- Adrian Lepiten
Environmental War Outcomes: Before, During, and After
War is not a conflict resolution. It is evident in history and studies that war generates more mortality and disability than any other major disease. The use of explosive weaponry in urban areas results in massive amounts of waste and rubble, which pollutes the air and land. Weapon sources and military equipment leave environmental imprints. Principally, it yields catastrophic effects on our health, national well-being, and of course, on our environment.
Many civil wars and wars between countries have happened in the last century, with the majority of hostilities occurring as a result of countries' freedom following decades of colonization. But, in terms of environmental impact, World War I was the most damaging, because of landscape changes caused by trench warfare; soil formations were drastically affected. If the battle was never fought, the landscape would certainly look disparate now.
It is difficult to estimate the exact environmental impact of wars. However, we can provide you with a summary of some of the most striking environmental effects. With the ongoing war between Russia and Ukraine, it is vital to understand the possible outcomes of our environment. To know more, let’s read War Outcomes: Before, During, and After.
The environmental effects of war begin even before it started. Massive amounts of resources are required to build forces and sustain military equipment. Producing and building military vehicles, aircraft, vessels, and infrastructure all require energy, and the energy used is oil which is inefficient and finite.
Militaries also require substantial regions of land and water for bases and facilities, as well as testing and training. In many cases, these are carried out in environmentally valuable areas where numerous species of living things are involved. In addition, training emits pollutants and disrupts both terrestrial and marine habitats.
The continuous sustenance and renewal of military equipment entail ongoing disposal costs. Nuclear and chemical weapons cause environmental problems through years of their life cycle. The same holds for conventional weapons that are destroyed through open burning or explosions.
War is never the answer to solve conflicts. The environmental consequences of war vary widely. High-intensity warfare necessitates and uses vast amounts of energy, resulting in massive carbon dioxide emissions and contributing to climate change.
The use of explosive weaponry and heavy vehicles such as tanks, aircraft, and submarines during wartime can cause severe physical damage to landscapes and geodiversity. Military equipment and detonation pollute the environment. Landmines and cluster munitions can obstruct agricultural land access and contaminate water sources.
It also facilitates increased hunting and poaching of wildlife during the war by simply using small arms and light weapons. Wildlife crime because of the food crisis will always result in extinction and endangerment.
War always brings no good to everyone. The bombardment of cities and the destruction of wildlife, agriculture, marine sources, transport system, and irrigation networks after the war will result in poverty. Death of millions will burden the nation, refugees and displaced people will experience all aspects of the crisis. The increased consumption of natural resources will lead to drainage.
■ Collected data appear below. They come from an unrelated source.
import Summits.CriticalPhenomena.CardyFormulaZ2.Theorems.CardyBoundaryCoulombGasBoundaryDefectGaussianRS17DictionaryOfPart2
import Summits.CriticalPhenomena.CardyFormulaZ2.Theorems.CardyBoundaryCoulombGasBoundaryDefectGaussianRS17RainbowOfConfig
import Summits.CriticalPhenomena.CardyFormulaZ2.Theorems.CardyBoundaryCoulombGasBoundaryDefectGaussianRS17ForcedBits

/-!
# Stub `s17_dictionary_of` of line `rainbow-monomials-in-excursion-kernels` — Part 3:
# the count `‖Zins V ι‖ = #{ω ⊆ E : Rainbow}` from heights-existence and strand-turning invariance
# (crux `BoundaryDefectGaussianR`, stmt-CriticalPhenomena-14132; insertion dictionary D2, count assembly)

Last of three files: the registered theorem `s17_dictionary_of` of the D2 completion skeleton. For an
ADMISSIBLE leg insertion `ι` on `V` with FLAT insertion points (radius `sinkLegs + 4`) and radius-`3`
CHARTS at the boundary vertices (the remaining geometric hypotheses of the registered signature are
not used), GIVEN heights-existence (H5: on a rainbow configuration every arrow assignment that is
invariant under the turning rule off the cuts and carries the forced bits on the cuts is the arrow
configuration of a valid height configuration) and strand-turning invariance (H6: the turning sum of
a strand from a tracked start to a tracked cut does not depend on the configuration), and a valid
configuration `h₀`:

  `‖Zins V ι‖ = #{ω ⊆ E : ι.Rainbow V ω}`.

Proof (`s17_dictionary_of`). `Zins = Σ_{ω ⊆ E} A(ω)`, `A(ω) = Σ_h ∏_c turnFactor h (cfgOf ω) c`
(`Z_eq_sum_prod_turnFactor` with Lemma V, Part 46). If `A(ω) ≠ 0` some valid `h` has all its live
turns consistent, so `ω` is rainbow (`tc_rainbow_of_consistent`, Part 38): non-rainbow `ω` do not
contribute (Part 1). For rainbow `ω`, Part 2 gives `A(ω) = ∏_{b tracked cut} exp(i ε(bit h₀ b) (π/12) X b)`
once every tracked cut `b` is reached through non-cuts from a tracked start with turning sum `X b`:
the start is the other registered end `e_b` with the tag of `b` (`dict_exists_start`: tracked cuts
are ends, Part 38; each tag labels two ends with distinct corners, not both cuts, Parts 22/27; a
non-cut end is a start, Part 27; `Rainbow` joins `e_b` TO `b` since a strand cannot leave a cut), and
`X b` is its turning sum in a fixed reference rainbow configuration — equal to the one in `ω` by H6.
The inputs of Parts 1/2 are Lemma V (`unitDifferences_tracked`), Lemma C (`turnConsistent_frozen_iff`,
Part 19, with `NoPinch` from the charts), the forced bits (`s17_forcedBits`) and H5. Hence
`Zins = #{rainbow} · Θ` with `‖Θ‖ = 1`.
-/

namespace Summit.CriticalPhenomena.CardyFormulaZ2.Cruxes.BoundaryDefectGaussianR.RainbowMonomialsInExcursionKernels

open Finset Literature.Probability.LatticeModels Literature.Probability.LatticeModels.CollarLegModel
open Literature.Probability.Percolation

section Starts

variable (ι : LegInsertionData) (V : Finset (ℤ × ℤ)) (hadm : ι.IsAdmissible V)
  (hflat : ∀ x ∈ insert ι.sink ι.source, ∃ dvec : ℤ × ℤ,
    (dvec = (1, 0) ∨ dvec = (-1, 0) ∨ dvec = (0, 1) ∨ dvec = (0, -1)) ∧
    ∀ v : ℤ × ℤ, (v.1 - x.1) ^ 2 + (v.2 - x.2) ^ 2 ≤ ((ι.sinkLegs : ℤ) + 3) ^ 2 →
      (v ∈ V ↔ 0 ≤ (v.1 - x.1) * dvec.1 + (v.2 - x.2) * dvec.2))
  (hchart : ∀ u ∈ V, ∀ k : Fin 4, u + dir k ∉ V → ∃ (K : Fin 4) (c₁ c₂ : ℤ),
    (∀ v : ℤ × ℤ, |v.1 - u.1| ≤ 3 → |v.2 - u.2| ≤ 3 →
      (v ∈ V ↔ c₂ ≤ v.1 * (dir (K + 1)).1 + v.2 * (dir (K + 1)).2)) ∨
    (∀ v : ℤ × ℤ, |v.1 - u.1| ≤ 3 → |v.2 - u.2| ≤ 3 →
      (v ∈ V ↔ c₁ ≤ v.1 * (dir K).1 + v.2 * (dir K).2 ∧
        c₂ ≤ v.1 * (dir (K + 1)).1 + v.2 * (dir (K + 1)).2)) ∨
    (∀ v : ℤ × ℤ, |v.1 - u.1| ≤ 3 → |v.2 - u.2| ≤ 3 →
      (v ∈ V ↔ c₂ ≤ v.1 * (dir (K + 1)).1 + v.2 * (dir (K + 1)).2 ∨
        v.1 * (dir K).1 + v.2 * (dir K).2 ≤ c₁)))

include hadm hflat hchart in
/-- **The start of the strand ending at a tracked cut.** For an admissible insertion with flat
insertion points (radius `sinkLegs + 3`) on a charted `V`, every tracked cut corner `b` of the jump
collar has a partner `e`: a tracked corner that follows a cut turn (a start) and is joined TO `b`
through non-cuts in EVERY rainbow configuration — the other registered strand end with the tag of
`b` (tracked cuts are ends; each tag labels two ends with distinct corners, not both cuts; a non-cut
end is a start; a strand cannot leave the cut `b`). [cite: BaxterKellandWu1976, §3–§4] -/
theorem dict_exists_start (b : Site 2 × Fin 4) (hbt : (ι.model V).IsTracked b) (hbc : (ι.model V).IsCut b) :
    ∃ e : Site 2 × Fin 4, (ι.model V).IsTracked e ∧
      (∃ c₀, (ι.model V).IsCut c₀ ∧ nextCorner ((ι.model V).cfgOf ∅) c₀ = e) ∧
      ∀ ω ⊆ (ι.model V).E, ι.Rainbow V ω → (ι.model V).Joined ω e b := by
  obtain ⟨m, hbm⟩ := tc_trackedCuts_are_ends ι V hadm hflat hchart b hbt hbc
  obtain ⟨hrange, htwo, huniq, -⟩ := s14_strandEnds_tags ι V hadm hflat
  obtain ⟨x, y, hxy, hxy'⟩ := card_eq_two.1 (htwo m (hrange _ hbm).1 (hrange _ hbm).2)
  -- the other end with the tag `m`
  obtain ⟨e', he'S, hne⟩ : ∃ e' ∈ (ι.strandEnds V).filter (fun e => e.2 = m), e' ≠ (b, m) := by
    by_cases hx : x = (b, m)
    · exact ⟨y, by rw [hxy']; simp, fun h => hxy (hx.trans h.symm)⟩
    · exact ⟨x, by rw [hxy']; simp, hx⟩
  obtain ⟨he', htag⟩ := mem_filter.1 he'S
  have hne1 : e'.1 ≠ b := fun h => hne (huniq e' he' (b, m) hbm h)
  have hncut : ¬(ι.model V).IsCut e'.1 := fun h =>
    s14_strandEnds_types ι V hadm hflat (b, m) hbm e' he' htag.symm hne1.symm ⟨hbc, h⟩
  refine ⟨e'.1, (s14_strandEnds_pairs ι V hadm hflat e' he').1, s14_strandEnds_start ι V hadm hflat e' he' hncut,
    fun ω _ hrain => ?_⟩
  rcases hrain (b, m) hbm e' he' htag.symm hne1.symm with hj | hj
  · -- a strand cannot leave the cut `b`
    exfalso
    obtain ⟨n, -, hn, hnl⟩ := hj
    rcases Nat.eq_zero_or_pos n with rfl | hpos
    · exact hne1 (by simpa using hn.symm)
    · exact hnl 0 hpos (by simpa using hbc)
  · exact hj

end Starts

/-! ### The registered theorem -/

/-- **W5 main, sub-goal `s17_dictionary_of`** (registered on stmt-CriticalPhenomena-14132; D2
completion): for an admissible leg insertion `ι` on `V` with flat insertion points and charted
boundary (plus the unused connectivity hypotheses of the eventual regularity package), GIVEN
heights-existence on rainbow configurations (H5) and the configuration-independence of the turning
sums of the strands (H6), and a valid height configuration, the modulus of the insertion partition
function counts the rainbow configurations: `‖Zins V ι‖ = #{ω ⊆ E : ι.Rainbow V ω}`. [cite: BaxterKellandWu1976, §3–§4] -/
theorem s17_dictionary_of : ∀ (ι : Literature.Probability.LatticeModels.CollarLegModel.LegInsertionData) (V : Finset (ℤ × ℤ)) [DecidablePred fun ω : Finset ((ℤ × ℤ) × Bool) => ι.Rainbow V ω], ι.IsAdmissible V → (∀ x ∈ insert ι.sink ι.source, ∃ dvec : ℤ × ℤ, (dvec = (1, 0) ∨ dvec = (-1, 0) ∨ dvec = (0, 1) ∨ dvec = (0, -1)) ∧ ∀ v : ℤ × ℤ, (v.1 - x.1) ^ 2 + (v.2 - x.2) ^ 2 ≤ ((ι.sinkLegs : ℤ) + 4) ^ 2 → (v ∈ V ↔ 0 ≤ (v.1 - x.1) * dvec.1 + (v.2 - x.2) * dvec.2)) → (∀ u ∈ V, ∀ k : Fin 4, u + Literature.Probability.LatticeModels.CollarLegModel.dir k ∉ V → ∃ (K : Fin 4) (c₁ c₂ : ℤ), (∀ v : ℤ × ℤ, |v.1 - u.1| ≤ 3 → |v.2 - u.2| ≤ 3 → (v ∈ V ↔ c₂ ≤ v.1 * (Literature.Probability.LatticeModels.CollarLegModel.dir (K + 1)).1 + v.2 * (Literature.Probability.LatticeModels.CollarLegModel.dir (K + 1)).2)) ∨ (∀ v : ℤ × ℤ, |v.1 - u.1| ≤ 3 → |v.2 - u.2| ≤ 3 → (v ∈ V ↔ c₁ ≤ v.1 * (Literature.Probability.LatticeModels.CollarLegModel.dir K).1 + v.2 * (Literature.Probability.LatticeModels.CollarLegModel.dir K).2 ∧ c₂ ≤ v.1 * (Literature.Probability.LatticeModels.CollarLegModel.dir (K + 1)).1 + v.2 * (Literature.Probability.LatticeModels.CollarLegModel.dir (K + 1)).2)) ∨ (∀ v : ℤ × ℤ, |v.1 - u.1| ≤ 3 → |v.2 - u.2| ≤ 3 → (v ∈ V ↔ c₂ ≤ v.1 * (Literature.Probability.LatticeModels.CollarLegModel.dir (K + 1)).1 + v.2 * (Literature.Probability.LatticeModels.CollarLegModel.dir (K + 1)).2 ∨ v.1 * (Literature.Probability.LatticeModels.CollarLegModel.dir K).1 + v.2 * (Literature.Probability.LatticeModels.CollarLegModel.dir K).2 ≤ c₁))) → (∀ u ∈ V, ∀ w ∈ V, Relation.ReflTransGen (fun b c : ℤ × ℤ ↦ b ∈ V ∧ c ∈ V ∧ (b.1 - c.1) ^ 2 + (b.2 - c.2) ^ 2 = 1) u w) → (∀ u ∉ V, ∀ w ∉ V, Relation.ReflTransGen (fun b c : ℤ × ℤ ↦ b ∉ V ∧ c ∉ V ∧ max |b.1 - c.1| |b.2 - c.2| ≤ 1) u w) → (∀ z : ℤ × ℤ, z ∉ V → (∃ v ∈ V, max |v.1 - z.1| |v.2 - z.2| ≤ 1) → ∃ σ τ a c : ℤ, |σ| ≤ 1 ∧ |τ| ≤ 1 ∧ ((∀ v : ℤ × ℤ, max |v.1 - z.1| |v.2 - z.2| ≤ 6 → (v ∈ V ↔ 0 ≤ σ * (v.1 - a) ∧ 0 ≤ τ * (v.2 - c))) ∨ (∀ v : ℤ × ℤ, max |v.1 - z.1| |v.2 - z.2| ≤ 6 → (v ∈ V ↔ 0 < σ * (v.1 - a) ∨ 0 < τ * (v.2 - c))))) → (∀ h₀ ∈ (ι.model V).configs, ∀ ω ⊆ (ι.model V).E, ι.Rainbow V ω → ∀ (s : Literature.Probability.LatticeModels.Site 2 × Fin 4 → Bool), (∀ c ∈ Literature.Probability.Percolation.cornerSet (ι.model V).piece, ¬(ι.model V).IsCut c → s (Literature.Probability.LatticeModels.nextCorner ((ι.model V).cfgOf ω) c) = s c) → (∀ c ∈ Literature.Probability.Percolation.cornerSet (ι.model V).piece, (ι.model V).IsCut c → s c = (ι.model V).bit h₀ c) → ∃ h ∈ (ι.model V).configs, ∀ c ∈ Literature.Probability.Percolation.cornerSet (ι.model V).piece, (ι.model V).bit h c = s c) → (∀ ω ⊆ (ι.model V).E, ∀ ω' ⊆ (ι.model V).E, ∀ (e b : Literature.Probability.LatticeModels.Site 2 × Fin 4), (ι.model V).IsTracked e → (∃ c₀, (ι.model V).IsCut c₀ ∧ Literature.Probability.LatticeModels.nextCorner ((ι.model V).cfgOf ∅) c₀ = e) → (ι.model V).IsTracked b → (ι.model V).IsCut b → ∀ (n n' : ℕ), (Literature.Probability.LatticeModels.nextCorner ((ι.model V).cfgOf ω))^[n] e = b → (∀ m < n, ¬(ι.model V).IsCut ((Literature.Probability.LatticeModels.nextCorner ((ι.model V).cfgOf ω))^[m] e)) → (Literature.Probability.LatticeModels.nextCorner ((ι.model V).cfgOf ω'))^[n'] e = b → (∀ m < n', ¬(ι.model V).IsCut ((Literature.Probability.LatticeModels.nextCorner ((ι.model V).cfgOf ω'))^[m] e)) → ∑ m ∈ Finset.range n, Literature.Probability.LatticeModels.turnSign ((ι.model V).cfgOf ω) ((Literature.Probability.LatticeModels.nextCorner ((ι.model V).cfgOf ω))^[m] e) = ∑ m ∈ Finset.range n', Literature.Probability.LatticeModels.turnSign ((ι.model V).cfgOf ω') ((Literature.Probability.LatticeModels.nextCorner ((ι.model V).cfgOf ω'))^[m] e)) → ((ι.model V).configs).Nonempty → ‖Literature.Probability.LatticeModels.CollarLegModel.Zins V ι‖ = ((((ι.model V).E.powerset.filter (fun ω => ι.Rainbow V ω)).card : ℕ) : ℝ) := by
  intro ι V _ hadm hflat hchart _ _ _ H5 H6 hne
  classical
  have hflat3 := flat3_of_flat4 ι V hflat
  have hnp := tc_noPinch_of_chart hchart
  have hunitT : ∀ h ∈ (ι.model V).configs, ∀ x ∈ (ι.model V).vertexCells, ∀ f ∈ SixVertex.vertexFaces x,
      f ∈ (ι.model V).faceCells → |(ι.model V).hv h x - (ι.model V).hf h f| = 1 := fun h hh =>
    unitDifferences_tracked V ι hadm hflat (chart8_of_chart3 hchart) h ((mem_configs_iff_isValid _ h).1 hh)
  have hC : ∀ ω ⊆ (ι.model V).E, ∀ h ∈ (ι.model V).configs, ∀ c, ¬(ι.model V).TargetsLive c →
      ((ι.model V).TurnConsistent h ((ι.model V).cfgOf ω) c ↔
        (ι.model V).TurnConsistent (fun _ => 0) ((ι.model V).cfgOf ∅) c) :=
    fun ω hω h _ c hc => turnConsistent_frozen_iff ι V hadm hnp hω (empty_subset _) h (fun _ => 0) hc
  have hforced := s17_forcedBits ι V hadm hflat hchart
  obtain ⟨h₀, hh₀⟩ := hne
  -- `Zins` as a sum over the bond configurations
  have hZ : Zins V ι = ∑ ω ∈ (ι.model V).E.powerset, ∑ h ∈ (ι.model V).configs,
      ∏ c ∈ cornerSet (ι.model V).piece, (ι.model V).turnFactor h ((ι.model V).cfgOf ω) c :=
    (ι.model V).Z_eq_sum_prod_turnFactor fun h hh =>
      unitDifferences_live V ι hadm hflat (chart8_of_chart3 hchart) h ((mem_configs_iff_isValid _ h).1 hh)
  -- non-rainbow configurations do not contribute
  have hvan : ∀ ω ⊆ (ι.model V).E, ¬ι.Rainbow V ω →
      ∑ h ∈ (ι.model V).configs, ∏ c ∈ cornerSet (ι.model V).piece, (ι.model V).turnFactor h ((ι.model V).cfgOf ω) c = 0 :=
    fun ω hω hnr => dict_sum_eq_zero_of_inconsistent fun h hh H1 => hnr
      (tc_rainbow_of_consistent ι V hadm hflat3 hchart hω H1 ((mem_configs_iff_isValid _ h).1 hh))
  -- rainbow configurations all contribute the same unit phase
  obtain ⟨Θ, hΘ1, hΘ⟩ : ∃ Θ : ℂ, ‖Θ‖ = 1 ∧ ∀ ω ⊆ (ι.model V).E, ι.Rainbow V ω →
      ∑ h ∈ (ι.model V).configs, ∏ c ∈ cornerSet (ι.model V).piece, (ι.model V).turnFactor h ((ι.model V).cfgOf ω) c = Θ := by
    by_cases hex : ∃ ωr ⊆ (ι.model V).E, ι.Rainbow V ωr
    · obtain ⟨ωr, hωr, hrr⟩ := hex
      -- the starts of the strands ending at the tracked cuts
      have hS : ∀ b, ∃ e : Site 2 × Fin 4, (ι.model V).IsTracked b → (ι.model V).IsCut b →
          (ι.model V).IsTracked e ∧ (∃ c₀, (ι.model V).IsCut c₀ ∧ nextCorner ((ι.model V).cfgOf ∅) c₀ = e) ∧
            ∀ ω ⊆ (ι.model V).E, ι.Rainbow V ω → (ι.model V).Joined ω e b := by
        intro b
        by_cases hb : (ι.model V).IsTracked b ∧ (ι.model V).IsCut b
        · obtain ⟨e, he⟩ := dict_exists_start ι V hadm hflat3 hchart b hb.1 hb.2
          exact ⟨e, fun _ _ => he⟩
        · exact ⟨b, fun h1 h2 => absurd ⟨h1, h2⟩ hb⟩
      choose st hst using hS
      -- the turning sums in the reference rainbow configuration `ωr`
      have hXex : ∀ b, ∃ x : ℤ, (ι.model V).IsTracked b → (ι.model V).IsCut b →
          ∃ n', (nextCorner ((ι.model V).cfgOf ωr))^[n'] (st b) = b ∧
            (∀ m < n', ¬(ι.model V).IsCut ((nextCorner ((ι.model V).cfgOf ωr))^[m] (st b))) ∧
            ∑ m ∈ range n', turnSign ((ι.model V).cfgOf ωr) ((nextCorner ((ι.model V).cfgOf ωr))^[m] (st b)) = x := by
        intro b
        by_cases hb : (ι.model V).IsTracked b ∧ (ι.model V).IsCut b
        · obtain ⟨n', -, hn', hnl'⟩ := (hst b hb.1 hb.2).2.2 ωr hωr hrr
          exact ⟨_, fun _ _ => ⟨n', hn', hnl', rfl⟩⟩
        · exact ⟨0, fun h1 h2 => absurd ⟨h1, h2⟩ hb⟩
      choose X hX using hXex
      refine ⟨∏ b ∈ (cornerSet (ι.model V).piece).filter (fun c => (ι.model V).IsTracked c ∧ (ι.model V).IsCut c),
        Complex.exp (Complex.I * (BKW.sgn ((ι.model V).bit h₀ b) : ℂ) * ((Real.pi / 12 * (X b : ℝ) : ℝ) : ℂ)),
        ?_, fun ω hω hr => ?_⟩
      · rw [norm_prod]
        refine prod_eq_one fun b _ => ?_
        rw [show Complex.I * (BKW.sgn ((ι.model V).bit h₀ b) : ℂ) * ((Real.pi / 12 * (X b : ℝ) : ℝ) : ℂ) =
            (((BKW.sgn ((ι.model V).bit h₀ b) : ℝ) * (Real.pi / 12 * (X b : ℝ)) : ℝ) : ℂ) * Complex.I by
          push_cast; ring, Complex.norm_exp_ofReal_mul_I]
      · refine dict_sum_configs_eq_strandPhase hω h₀ hunitT (hC ω hω)
          (fun h hh c hc hcut => hforced h hh h₀ hh₀ c hc hcut) (H5 h₀ hh₀ ω hω hr) X fun b hbt hbc => ?_
        obtain ⟨hte, hstart, hjoin⟩ := hst b hbt hbc
        obtain ⟨n, -, hn, hnl⟩ := hjoin ω hω hr
        obtain ⟨n', hn', hnl', hx⟩ := hX b hbt hbc
        refine ⟨st b, n, hte, hstart, hn, hnl, ?_⟩
        rw [← hx]
        exact H6 ω hω ωr hωr (st b) b hte hstart hbt hbc n n' hn hnl hn' hnl'
    · exact ⟨1, norm_one, fun ω hω hr => absurd ⟨ω, hω, hr⟩ hex⟩
  -- the count
  have hsum : ∑ ω ∈ (ι.model V).E.powerset, ∑ h ∈ (ι.model V).configs,
      ∏ c ∈ cornerSet (ι.model V).piece, (ι.model V).turnFactor h ((ι.model V).cfgOf ω) c =
      ∑ ω ∈ (ι.model V).E.powerset.filter (fun ω => ι.Rainbow V ω), Θ := by
    rw [sum_filter]
    refine sum_congr rfl fun ω hω => ?_
    rw [mem_powerset] at hω
    split_ifs with hr
    · exact hΘ ω hω hr
    · exact hvan ω hω hr
  rw [hZ, hsum, sum_const, nsmul_eq_mul, norm_mul, hΘ1, mul_one, Complex.norm_natCast]

end Summit.CriticalPhenomena.CardyFormulaZ2.Cruxes.BoundaryDefectGaussianR.RainbowMonomialsInExcursionKernels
Resources will run dry, and if managed poorly, it can only create new environmental risks.
The damage that disputes cause to environmental governance might have long-term consequences for environmental protection. The environmental costs of recovery will be enormous and essential, reversing progress will be a lengthy process.
If we overlook the environment after a war, we may not only miss out on opportunities to promote long-term healing, but we may also be preparing states for future resource problems.
War is not the answer!
Histories are evidence that wars are not the solution. With the recent news about Russia and Ukraine, we must take into consideration the possible outcomes of it, especially to the people, environment, and other living things.